Highlights & Insights¶
- Semantic-detail decomposition: Decoupling "dataset-level common content" and "instance-level diversity" into two separate bitstreams, each compressed with the most suitable quantization strategy, is an elegant and effective design principle.
- Critical role of cross-branch interaction: Ablation results clearly show that independent dual branches without interaction perform even worse than a single branch; the interactive design is the key to the success of the dual-branch framework.

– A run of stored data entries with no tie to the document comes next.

import Mathlib
import Summits.Ventures.PercRepro2.Defs
import Summits.Ventures.PercRepro2.Graph
import Summits.Ventures.PercRepro2.OneColourSwitch
import Summits.Ventures.PercRepro2.RegionHubSign
import Summits.Ventures.PercRepro2.SideSwitch
import Summits.Ventures.PercRepro2.SideSwitchComps
import Summits.Ventures.PercRepro2.SideSwitchM9
import Summits.Ventures.PercRepro2.TermSwitchDefs
import Summits.Ventures.PercRepro2.TermSwitchFibre
import Summits.Ventures.PercRepro2.TermSwitchCompsFibre
import Summits.Ventures.PercRepro2.TermSwitchMono
import Summits.Ventures.PercRepro2.TermSwitchM9
import Summits.Ventures.PercRepro2.TermSwitchRestrict
import Summits.Ventures.PercRepro2.M9NoPocketDefs
import Summits.Ventures.PercRepro2.M9YSliceDefs
import Summits.Ventures.PercRepro2.M9YSliceOD
import Summits.Ventures.PercRepro2.M9YSliceOF

/-!
# The per-pair Harris inequality of the unreached half (blind cell PercRepro2, p3 g26,
2026-08-28; `proofs/P3-YSLICE.md` §3(O), part 3)

For a slice representative `ρ` of `G − d` (`M9YSliceOD`, `M9YSliceOF`) with no neighbour of `d`
a terminal, pair `ρ` with `φρ` and write the assignments containing `N` (the components holding
a neighbour of `d`) as `N ∪ T'`, `T' ⊆ A' = A ∖ N`.  The paired kernel is `D(T') · S(T')` with
`D(T') = G⁺(T') − G(A ∖ (N ∪ T'))` (`gPlus`: `p ~_Y q` in `G` at `ρ`, `φρ`; `gMinus`: in
`G − d`) and `S(T') = σ_rs(G − d)` at `N ∪ T'` (`sK`).  `D` is increasing
(`conn_pq_assignC_mono_star`: the `Y`-connection of `p, q` in `G` is increasing along the
sub-cube, by the lane's path transfer once the worlds of `G` and `G − d` are identified) with
`D + D ∘ κ ≥ 0` (`gMinus_le_gPlus`, `G` increasing), `S` is decreasing with `S + S ∘ κ ≤ 0`
(the `rs`-sign at the complementary assignment is the opposite sign, `sigma_rs_assignC_sdiff`
in `G − d`, which has no `r–s` edge either: `endsD_ne_pair`), and Harris on the cube `2^{A'}`
(`SideSwitch.harris_powerset`) gives `Σ D · S ≤ 0` (`pair_sum_nonpos`).  Own work; std axioms.
-/

namespace Summit.Ventures.PercRepro2

namespace NoPocket

open Finset Classical RegionHub OneColourSwitch SideSwitch TermSwitch

variable {V : Type*} {E : Type*}
variable [Fintype V] [DecidableEq V] [Fintype E] [DecidableEq E]

section Mono

variable {ends : E → Sym2 V}

/-- On the sub-cube of a slice representative, `d` is unreached in `G`. -/
lemma not_mem_K2_assignC_star {p q r s d : V} (hr : d ≠ r) (hs : d ≠ s) {ρ : Config E}
    (hρ : ρ ∈ RepH (endsD ends d) p q ({r, s} : Set V)) (hY : StarY ends d ρ)
    (hH : NoNbH ends r s d) {T : Finset (Finset V)}
    (hT : T ⊆ compsH (endsD ends d) ({r, s} : Set V) ρ) (hN : nbComps ends r s d ρ ⊆ T) :
    d ∉ K2 ends r s (assignC (endsD ends d) T ρ) :=
  (not_mem_K2_iff_noNbK hr hs ((starY_assignC_endsD hr hs hT).2 hY)).2
    ((noNbK_assignC_iff hρ hT).2 ⟨hH, hN⟩)

/-- **The `Y`-connection of `p, q` in `G` is increasing along the sub-cube** of a slice
representative of `G − d`. -/
lemma conn_pq_assignC_mono_star {p q r s d : V} (hr : d ≠ r) (hs : d ≠ s) {ρ : Config E}
    (hρ : ρ ∈ RepH (endsD ends d) p q ({r, s} : Set V)) (hY : StarY ends d ρ)
    (hH : NoNbH ends r s d) {T T' : Finset (Finset V)} (hTT : T ⊆ T')
    (hT' : T' ⊆ compsH (endsD ends d) ({r, s} : Set V) ρ) (hN : nbComps ends r s d ρ ⊆ T)
    (hc : Conn ends (assignC (endsD ends d) T ρ) p q) :
    Conn ends (assignC (endsD ends d) T' ρ) p q := by
  have hT : T ⊆ compsH (endsD ends d) ({r, s} : Set V) ρ := hTT.trans hT'
  have hdK := not_mem_K2_assignC_star hr hs hρ hY hH hT hN
  have hKeq : K2 ends r s (assignC (endsD ends d) T ρ) =
      K2 (endsD ends d) r s (assignC (endsD ends d) T ρ) := K2_endsD_of_not_mem hdK
  have hsep : sepH (endsD ends d) p q ({r, s} : Set V) (assignC (endsD ends d) T ρ) :=
    sepH_assignC (mem_RepH.1 hρ).1 hT
  refine conn_of_eqOn_notTouches (H := ({r, s} : Set V)) (ω := assignC (endsD ends d) T ρ)
    (ω' := assignC (endsD ends d) T' ρ) ?_ ?_ hc
  · show p ∉ K2 ends r s (assignC (endsD ends d) T ρ)
    rw [hKeq]
    exact hsep.1
  · intro e he
    refine assign_eq_of_notMem_touches_sdiff (unionT_mono hTT) ?_
    rintro ⟨x, hx, y, hxy⟩
    have hx' : x ∈ unionT T' \ unionT T := Finset.mem_coe.1 hx
    have hxK : x ∈ KH (endsD ends d) ({r, s} : Set V) (assignC (endsD ends d) T ρ) :=
      (sideC_of_mem_sdiff_H hρ hTT hT' hx').1
    have hxA : x ∈ A0H (endsD ends d) ({r, s} : Set V) ρ :=
      unionT_subset_A0H hT' (Finset.mem_sdiff.1 hx').1
    have hde : d ∉ ends e := by
      intro hde
      rw [endsD_of_mem hde, Sym2.eq_iff] at hxy
      have hxd : x = d := by
        rcases hxy with ⟨h, _⟩ | ⟨_, h⟩ <;> exact h.symm
      subst hxd
      exact d_not_mem_A0H_endsD hr hs ρ hxA
    apply he
    refine ⟨x, ?_, y, ?_⟩
    · show x ∈ K2 ends r s (assignC (endsD ends d) T ρ)
      rw [hKeq]; exact hxK
    · rw [← endsD_of_notMem hde]; exact hxy

omit [Fintype V] [DecidableEq V] [Fintype E] [DecidableEq E] in
/-- Without `r–s` edges in `G`, there are none in `G − d`. -/
lemma endsD_ne_pair {r s d : V} (hr : d ≠ r) (hrs : ∀ e, ends e ≠ s(r, s)) (e : E) :
    endsD ends d e ≠ s(r, s) := by
  by_cases hde : d ∈ ends e
  · rw [endsD_of_mem hde]
    intro h
    rw [Sym2.eq_iff] at h
    rcases h with ⟨h, _⟩ | ⟨_, h⟩ <;> exact hr h
  · rw [endsD_of_notMem hde]; exact hrs e

end Mono

section Pair

variable {ends : E → Sym2 V}

/-- `G⁺(T')`: the `Y`-connections of `p, q` in `G` at the assignments `N ∪ T'` of `ρ` and `φρ`. -/
noncomputable def gPlus (ends : E → Sym2 V) (p q r s d : V) (ρ : Config E)
    (N T' : Finset (Finset V)) : ℤ :=
  (if Conn ends (assignC (endsD ends d) (N ∪ T') ρ) p q then (1 : ℤ) else 0) +
    (if Conn ends (assignC (endsD ends d) (N ∪ T') (phiO ends r s d ρ)) p q then 1 else 0)

/-- `G(U)`: the `Y`-connections of `p, q` in `G − d` at the assignments `U` of `ρ` and `φρ`. -/
noncomputable def gMinus (ends : E → Sym2 V) (p q r s d : V) (ρ : Config E)
    (U : Finset (Finset V)) : ℤ :=
  (if Conn (endsD ends d) (assignC (endsD ends d) U ρ) p q then (1 : ℤ) else 0) +
    (if Conn (endsD ends d) (assignC (endsD ends d) U (phiO ends r s d ρ)) p q then 1 else 0)

/-- `S(T')`: the `rs`-sign of `G − d` at the assignment `N ∪ T'`. -/
noncomputable def sK (ends : E → Sym2 V) (r s d : V) (ρ : Config E)
    (N T' : Finset (Finset V)) : ℤ :=
  sigma (endsD ends d) (assignC (endsD ends d) (N ∪ T') ρ) r s

omit [DecidableEq E] in
/-- `G ≤ G⁺` pointwise. -/
lemma gMinus_le_gPlus (p q r s d : V) (ρ : Config E) (N T' : Finset (Finset V)) :
    gMinus ends p q r s d ρ (N ∪ T') ≤ gPlus ends p q r s d ρ N T' := by
  unfold gMinus gPlus
  exact add_le_add (ite_le_ite_of_imp conn_of_conn_endsD) (ite_le_ite_of_imp conn_of_conn_endsD)

omit [Fintype V] in
/-- The sub-cube complement inside the cube. -/
lemma sdiff_union_eq (A N T' : Finset (Finset V)) :
    A \ (N ∪ T') = (A \ N) \ T' := by
  ext x
  simp only [Finset.mem_sdiff, Finset.mem_union, not_or]
  tauto

omit [Fintype V] in
/-- The sub-cube complement of the complement. -/
lemma sdiff_union_sdiff_eq {A N T' : Finset (Finset V)} (hT' : T' ⊆ A \ N) :
    A \ (N ∪ ((A \ N) \ T')) = T' := by
  ext x
  simp only [Finset.mem_sdiff, Finset.mem_union, not_or, not_and, not_not]
  constructor
  · rintro ⟨hxA, hxN, h⟩
    exact h ⟨hxA, hxN⟩
  · intro hx
    have := hT' hx
    rw [Finset.mem_sdiff] at this
    exact ⟨this.1, this.2, fun _ => hx⟩

/-- **The per-pair Harris inequality on the sub-cube**: for a slice representative `ρ` of
`G − d` with no neighbour of `d` a terminal and no `r–s` edge,
`Σ_{T' ⊆ A ∖ N} (G⁺(T') − G(A ∖ (N ∪ T'))) · S(T') ≤ 0`. -/
lemma pair_sum_nonpos {p q r s d : V} (hr : d ≠ r) (hs : d ≠ s) (hrs : ∀ e, ends e ≠ s(r, s))
    {ρ : Config E} (hρ : ρ ∈ RepH (endsD ends d) p q ({r, s} : Set V)) (hY : StarY ends d ρ)
    (hH : NoNbH ends r s d) :
    ∑ T' ∈ (compsH (endsD ends d) ({r, s} : Set V) ρ \ nbComps ends r s d ρ).powerset,
      (gPlus ends p q r s d ρ (nbComps ends r s d ρ) T' -
        gMinus ends p q r s d ρ (compsH (endsD ends d) ({r, s} : Set V) ρ \
          (nbComps ends r s d ρ ∪ T'))) *
        sK ends r s d ρ (nbComps ends r s d ρ) T' ≤ 0 := by
  set A := compsH (endsD ends d) ({r, s} : Set V) ρ with hA
  set N := nbComps ends r s d ρ with hNdef
  have hNA : N ⊆ A := Finset.filter_subset _ _
  set A' := A \ N with hA'
  have hρ' : phiO ends r s d ρ ∈ RepH (endsD ends d) p q ({r, s} : Set V) := phiO_mem_RepH hρ
  have hY' : StarY ends d (phiO ends r s d ρ) := starY_phiO r s d ρ
  have hcomps' : compsH (endsD ends d) ({r, s} : Set V) (phiO ends r s d ρ) = A :=
    compsH_phiO r s d ρ
  have hN' : nbComps ends r s d (phiO ends r s d ρ) = N := nbComps_phiO r s d ρ
  have hrH : r ∈ ({r, s} : Set V) := Set.mem_insert r _
  have hrsD : ∀ e, endsD ends d e ≠ s(r, s) := endsD_ne_pair hr hrs
  -- the cube of the free components
  let Dk : Finset (Finset V) → ℤ := fun T' =>
    gPlus ends p q r s d ρ N T' - gMinus ends p q r s d ρ (A \ (N ∪ T'))
  let Sk : Finset (Finset V) → ℤ := fun T' => sK ends r s d ρ N T'
  have hsub : ∀ T' ⊆ A', N ∪ T' ⊆ A := fun T' hT' =>
    Finset.union_subset hNA (hT'.trans Finset.sdiff_subset)
  -- (i) `G⁺` increasing, `G` increasing
  have hGp : ∀ T' T'', T' ⊆ T'' → T'' ⊆ A' →
      gPlus ends p q r s d ρ N T' ≤ gPlus ends p q r s d ρ N T'' := by
    intro T' T'' h1 h2
    unfold gPlus
    have hTT : N ∪ T' ⊆ N ∪ T'' := Finset.union_subset_union (Finset.Subset.refl N) h1
    refine add_le_add (ite_le_ite_of_imp ?_) (ite_le_ite_of_imp ?_)
    · exact conn_pq_assignC_mono_star hr hs hρ hY hH hTT (hsub T'' h2) Finset.subset_union_left
    · refine conn_pq_assignC_mono_star hr hs hρ' hY' hH hTT ?_ ?_
      · rw [hcomps']; exact hsub T'' h2
      · rw [hN']; exact Finset.subset_union_left
  have hGm : ∀ U U', U ⊆ U' → U' ⊆ A →
      gMinus ends p q r s d ρ U ≤ gMinus ends p q r s d ρ U' := by
    intro U U' h1 h2
    unfold gMinus
    refine add_le_add (ite_le_ite_of_imp (conn_pq_assignC_mono_H hρ h1 h2))
      (ite_le_ite_of_imp (conn_pq_assignC_mono_H hρ' h1 ?_))
    rw [hcomps']; exact h2
  have hDmono : ∀ T' T'', T' ⊆ T'' → T'' ⊆ A' → Dk T' ≤ Dk T'' := by
    intro T' T'' h1 h2
    have e1 := hGp T' T'' h1 h2
    have e2 := hGm (A \ (N ∪ T'')) (A \ (N ∪ T'))
      (Finset.sdiff_subset_sdiff (Finset.Subset.refl A)
        (Finset.union_subset_union (Finset.Subset.refl N) h1)) Finset.sdiff_subset
    simp only [Dk]
    linarith
  -- (ii) `D + D ∘ κ ≥ 0`
  have hDκ : ∀ T' ⊆ A', 0 ≤ Dk T' + Dk (A' \ T') := by
    intro T' hT'
    simp only [Dk]
    rw [sdiff_union_eq, sdiff_union_sdiff_eq hT']
    have a1 := gMinus_le_gPlus (ends := ends) p q r s d ρ N T'
    have a2 := gMinus_le_gPlus (ends := ends) p q r s d ρ N (A' \ T')
    have b1 := hGm T' (N ∪ T') Finset.subset_union_right (hsub T' hT')
    have b2 := hGm (A' \ T') (N ∪ (A' \ T')) Finset.subset_union_right
      (hsub (A' \ T') Finset.sdiff_subset)
    linarith
  -- (iii) `S` decreasing
  have hSanti : ∀ T' T'', T' ⊆ T'' → T'' ⊆ A' → Sk T'' ≤ Sk T' := by
    intro T' T'' h1 h2
    simp only [Sk, sK]
    have hTT : N ∪ T' ⊆ N ∪ T'' := Finset.union_subset_union (Finset.Subset.refl N) h1
    unfold sigma
    exact sub_le_sub (ite_le_ite_of_imp (conn_rs_assignC_anti_H hρ hrH s hTT (hsub T'' h2)))
      (ite_le_ite_of_imp (conn_rs_compl_assignC_mono_H hρ hrH s hTT (hsub T'' h2)))
  -- (iv) `S + S ∘ κ ≤ 0`
  have hSκ : ∀ T' ⊆ A', Sk T' + Sk (A' \ T') ≤ 0 := by
    intro T' hT'
    simp only [Sk, sK]
    have hc : sigma (endsD ends d) (assignC (endsD ends d) (N ∪ (A' \ T')) ρ) r s =
        - sigma (endsD ends d) (assignC (endsD ends d) T' ρ) r s := by
      have h := sigma_rs_assignC_sdiff hρ hrsD (T := T') (hT'.trans Finset.sdiff_subset)
      rw [← hA] at h
      have e : N ∪ (A' \ T') = A \ T' := by
        ext x
        simp only [hA', Finset.mem_union, Finset.mem_sdiff]
        constructor
        · rintro (h | ⟨⟨h1, _⟩, h2⟩)
          · exact ⟨hNA h, fun h' => (Finset.mem_sdiff.1 (hT' h')).2 h⟩
          · exact ⟨h1, h2⟩
        · rintro ⟨h1, h2⟩
          by_cases hN : x ∈ N
          · exact Or.inl hN
          · exact Or.inr ⟨⟨h1, hN⟩, h2⟩
      rw [e]; exact h
    rw [hc]
    have hanti : sigma (endsD ends d) (assignC (endsD ends d) (N ∪ T') ρ) r s ≤
        sigma (endsD ends d) (assignC (endsD ends d) T' ρ) r s := by
      unfold sigma
      exact sub_le_sub (ite_le_ite_of_imp (conn_rs_assignC_anti_H hρ hrH s
        Finset.subset_union_right (hsub T' hT')))
        (ite_le_ite_of_imp (conn_rs_compl_assignC_mono_H hρ hrH s
          Finset.subset_union_right (hsub T' hT')))
    linarith
  -- (v) Harris on the cube `2^{A'}`
  have hD0 : 0 ≤ ∑ T' ∈ A'.powerset, Dk T' := by
    have h := sum_powerset_sdiff A' Dk
    have h2 : 0 ≤ ∑ T' ∈ A'.powerset, (Dk T' + Dk (A' \ T')) :=
      Finset.sum_nonneg (fun T' hT' => hDκ T' (Finset.mem_powerset.1 hT'))
    rw [Finset.sum_add_distrib, h] at h2
    linarith
  have hS0 : ∑ T' ∈ A'.powerset, Sk T' ≤ 0 := by
    have h := sum_powerset_sdiff A' Sk
    have h2 : ∑ T' ∈ A'.powerset, (Sk T' + Sk (A' \ T')) ≤ 0 :=
      Finset.sum_nonpos (fun T' hT' => hSκ T' (Finset.mem_powerset.1 hT'))
    rw [Finset.sum_add_distrib, h] at h2
    linarith
  have hH := harris_powerset A' Dk (fun T' => - Sk T') hDmono (fun T' T'' h1 h2 => by
    have := hSanti T' T'' h1 h2
    linarith)
  have hneg : ∑ T' ∈ A'.powerset, (- Sk T') = - ∑ T' ∈ A'.powerset, Sk T' :=
    Finset.sum_neg_distrib Sk
  have hprod : ∑ T' ∈ A'.powerset, Dk T' * (- Sk T') = - ∑ T' ∈ A'.powerset, Dk T' * Sk T' := by
    rw [← Finset.sum_neg_distrib]
    exact Finset.sum_congr rfl (fun T' _ => by ring)
  rw [hneg, hprod] at hH
  have hpos : (0 : ℤ) < 2 ^ A'.card := pow_pos two_pos _
  have hmul : 0 ≤ (∑ T' ∈ A'.powerset, Dk T') * (- ∑ T' ∈ A'.powerset, Sk T') :=
    mul_nonneg hD0 (by linarith)
  show ∑ T' ∈ A'.powerset, Dk T' * Sk T' ≤ 0
  nlinarith

end Pair


end NoPocket

end Summit.Ventures.PercRepro2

- Deeper insight into SQ vs. VQ: VQ's limited codebook is naturally suited for encoding clustered common semantics, while SQ's large quantization space accommodates diverse details. A hybrid quantization strategy is therefore optimal.
- Strong competition against diffusion-based methods: DLF achieves comparable perceptual realism while substantially improving fidelity and decoding speed.
Limitations & Future Work¶
- Not yet real-time: Encoding at 0.178s and decoding at 0.252s remain insufficient for real-time applications.
- High training cost: Two-stage training is required, with dependency on a pretrained VQGAN tokenizer.
- Limited bitrate control granularity: Bitrate is controlled via \(\lambda\) adjustment, offering limited flexibility.
- Evaluation limited to perceptual metrics: Downstream task evaluation (e.g., detection, segmentation) is absent.
Related Work & Insights¶
- HybridFlow's independent dual-branch design motivates the necessity of redundancy elimination; DLF achieves 2.6× higher compression ratio through the IT modules.
- The 1-D tokenizer provides a foundation for compact semantic compression, upon which DLF adds detail encoding.
- Comparison with diffusion-based methods demonstrates the advantage of the tokenizer-based approach in terms of speed and fidelity.
Rating¶
- Novelty: ⭐⭐⭐⭐ — The semantic-detail decomposition combined with cross-branch interaction is an elegant design, though the dual-branch concept itself is not entirely new.
- Experimental Thoroughness: ⭐⭐⭐⭐ — Multi-dataset evaluation, comprehensive ablation, and complexity analysis provide a thorough empirical study.
- Writing Quality: ⭐⭐⭐⭐⭐ — Motivation is clearly articulated, deriving the proposed method from the limitations of VQ in a logically coherent manner.
- Value: ⭐⭐⭐⭐ — Represents a significant advance in extreme low-bitrate compression and offers important reference value for the tokenizer-based compression direction.